Great reel for the $$ but dont expect to pull freight trains away from snags with them, A good test is put some 15/20lb braid on the reel tie it to a pole and walk back, i guarantee you wont be able to snap the line. Money back guarantee from me hehe.
i am pretty confident that you wont even snap 8lb fireline on it


----------



## koich

http://www.motackle.com.au/index.cfm?pr=weekendspecials

that combo is even cheaper this weekend.


----------



## imnotoriginal

Mate, I've owned a shimano sedona for over four years now and I must say it's performed above my expectations in every facet. This reel has landed some good size fish and is still going strong. The only replacement I have needed in that time was a change of drag washer, hardly surprising considering I use this rod at least 80% of my fishing time on the water. I paid $98 for it, but have seen them as low as $79 on special.

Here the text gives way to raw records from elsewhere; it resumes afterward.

import Mathlib.Combinatorics.SimpleGraph.Paths
import Mathlib.Combinatorics.SimpleGraph.Connectivity.Connected
import HarnessLib

/-!
# Two-colouring a graph with exactly two bichromatic edges: helper for `DiscretisationFamilyExists` (stmt-CriticalPhenomena-9644)

Pure graph theory behind the admissibility fields `disjoint`, `zdBoundary_subset`,
`ncard_zdABEdges_eq_two` of `IsZdAdmissible` in the construction of a discretisation family: the
discrete arcs are the two classes of a colouring of the graph `H` of `Ω_δ`-edges between boundary
sites, which must have EXACTLY two bichromatic edges `e_a = s(u_a, v_a)`, `e_b = s(u_b, v_b)` (the
`A`–`B` edges at the two marked points).

* `reachable_deleteEdges_colouring`: if every cycle of `H` through `e_a` passes through `e_b` and
  conversely, and in `H ∖ {e_a, e_b}` the vertex `v_b` is joined to `u_a` (in the application:
  along the outer boundary cycle), then colouring by reachability from `u_a` in
  `H' = H ∖ {e_a, e_b}` puts `u_a, v_b` in one class and `v_a, u_b` in the other, and every edge of
  `H` leaving the class of `u_a` is `e_a` or `e_b`.

Mathlib anchors: `SimpleGraph.deleteEdges`, `SimpleGraph.Reachable`, `SimpleGraph.Walk.IsCycle`,
`SimpleGraph.Walk.cons_isCycle_iff`, `SimpleGraph.Walk.mapLe`.
-/

namespace Summit.CriticalPhenomena.CardyFormulaZ2.Theorems.DiscretisationFamilyExists

open SimpleGraph

variable {V : Type*}

/-- **A cycle through a deleted edge.** If `u, v` are adjacent in `H` and `v` is joined to `u` in
`H ∖ s`, where `s(u, v) ∈ s`, then `H` has a cycle through `s(u, v)` all of whose other edges
avoid `s` (a path of `H ∖ s` from `v` to `u` closed up by the edge). [folklore] -/
theorem exists_isCycle_of_reachable_deleteEdges (H : SimpleGraph V) (s : Set (Sym2 V)) {u v : V}
    (hadj : H.Adj u v) (huv : s(u, v) ∈ s) (hr : (H.deleteEdges s).Reachable v u) :
    ∃ c : H.Walk u u, c.IsCycle ∧ s(u, v) ∈ c.edges ∧ ∀ e ∈ c.edges, e ∈ s → e = s(u, v) := by
  classical
  obtain ⟨p⟩ := hr
  set q : (H.deleteEdges s).Walk v u := p.toPath.1 with hq
  have hqpath : q.IsPath := p.toPath.2
  set q' : H.Walk v u := Walk.mapLe (H.deleteEdges_le s) q with hq'
  have hq'path : q'.IsPath := (Walk.isPath_mapLe _).2 hqpath
  have hq'edges : ∀ e ∈ q'.edges, e ∉ s := by
    intro e he hes
    rw [hq', Walk.edges_mapLe_eq_edges] at he
    have := Walk.edges_subset_edgeSet _ he
    rw [edgeSet_deleteEdges] at this
    exact this.2 hes
  refine ⟨Walk.cons hadj q', (Walk.cons_isCycle_iff q' hadj).2 ⟨hq'path, fun h => hq'edges _ h huv⟩,
    by simp, fun e he hes => ?_⟩
  rw [Walk.edges_cons, List.mem_cons] at he
  rcases he with rfl | he
  · rfl
  · exact absurd hes (hq'edges e he)

/-- **Reachability colouring with exactly two bichromatic edges.** Let `e_a = s(u_a, v_a)` and
`e_b = s(u_b, v_b)` be two distinct edges of `H` such that every cycle through one of them passes
through the other, and such that in `H' = H ∖ {e_a, e_b}` the vertex `v_b` is joined to `u_a`.
Then in `H'`: `u_a` is not joined to `v_a`, nor to `u_b`, but is joined to `v_b`;
and every edge of `H` from a vertex joined to `u_a` to a vertex not joined to `u_a` is `e_a` or
`e_b`.  (So the classes "joined to `u_a` in `H'`" / "not joined" have exactly the two bichromatic
edges `e_a`, `e_b`.) [folklore] -/
theorem reachable_deleteEdges_colouring (H : SimpleGraph V) {ua va ub vb : V}
    (hab : s(ua, va) ≠ s(ub, vb)) (hadja : H.Adj ua va) (hadjb : H.Adj ub vb)
    (h5a : ∀ (x : V) (c : H.Walk x x), c.IsCycle → s(ua, va) ∈ c.edges → s(ub, vb) ∈ c.edges)
    (h5b : ∀ (x : V) (c : H.Walk x x), c.IsCycle → s(ub, vb) ∈ c.edges → s(ua, va) ∈ c.edges)
    (hwb : (H.deleteEdges {s(ua, va), s(ub, vb)}).Reachable vb ua) :
    ¬ (H.deleteEdges {s(ua, va), s(ub, vb)}).Reachable ua va ∧
    ¬ (H.deleteEdges {s(ua, va), s(ub, vb)}).Reachable ua ub ∧
    (H.deleteEdges {s(ua, va), s(ub, vb)}).Reachable ua vb ∧
    ∀ x y, H.Adj x y → (H.deleteEdges {s(ua, va), s(ub, vb)}).Reachable ua x →
      ¬ (H.deleteEdges {s(ua, va), s(ub, vb)}).Reachable ua y →
      s(x, y) = s(ua, va) ∨ s(x, y) = s(ub, vb) := by
  set s : Set (Sym2 V) := {s(ua, va), s(ub, vb)} with hs
  have ha : s(ua, va) ∈ s := Set.mem_insert _ _
  have hb : s(ub, vb) ∈ s := Set.mem_insert_of_mem _ rfl
  -- no cycle through exactly one of the two edges
  have nca : ¬ (H.deleteEdges s).Reachable va ua := fun hr => by
    obtain ⟨c, hc, hca, hcs⟩ := exists_isCycle_of_reachable_deleteEdges H s hadja ha hr
    exact hab (hcs _ (h5a _ c hc hca) hb).symm
  have ncb : ¬ (H.deleteEdges s).Reachable vb ub := fun hr => by
    obtain ⟨c, hc, hcb, hcs⟩ := exists_isCycle_of_reachable_deleteEdges H s hadjb hb hr
    exact hab (hcs _ (h5b _ c hc hcb) ha)
  refine ⟨fun h => nca h.symm, fun h => ncb (hwb.trans h), hwb.symm, fun x y hxy hx hy => ?_⟩
  by_contra hne
  push Not at hne
  refine hy (hx.trans (Adj.reachable ?_))
  rw [deleteEdges_adj]
  refine ⟨hxy, ?_⟩
  rintro (h | h)
  · exact hne.1 h
  · exact hne.2 h

end Summit.CriticalPhenomena.CardyFormulaZ2.Theorems.DiscretisationFamilyExists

A fantastic reel for the price and remarkably tough.
Joel


----------



## grimo82

i have the sedona 2500 and 8000.

Both great reels (hence why i have two). the 2500 is perfect on my dropshot for flatties, bream bass, whiting and pulled in a 72cm tailer the other day that gave me what for a 6lb.

I have to 8000 matched to a shim backbone 8-10kg with 20lb braid and does all my heavy work - great on the kingys etc.

im after a 4000 as well, just waiting for the mto come up for $89 again.


----------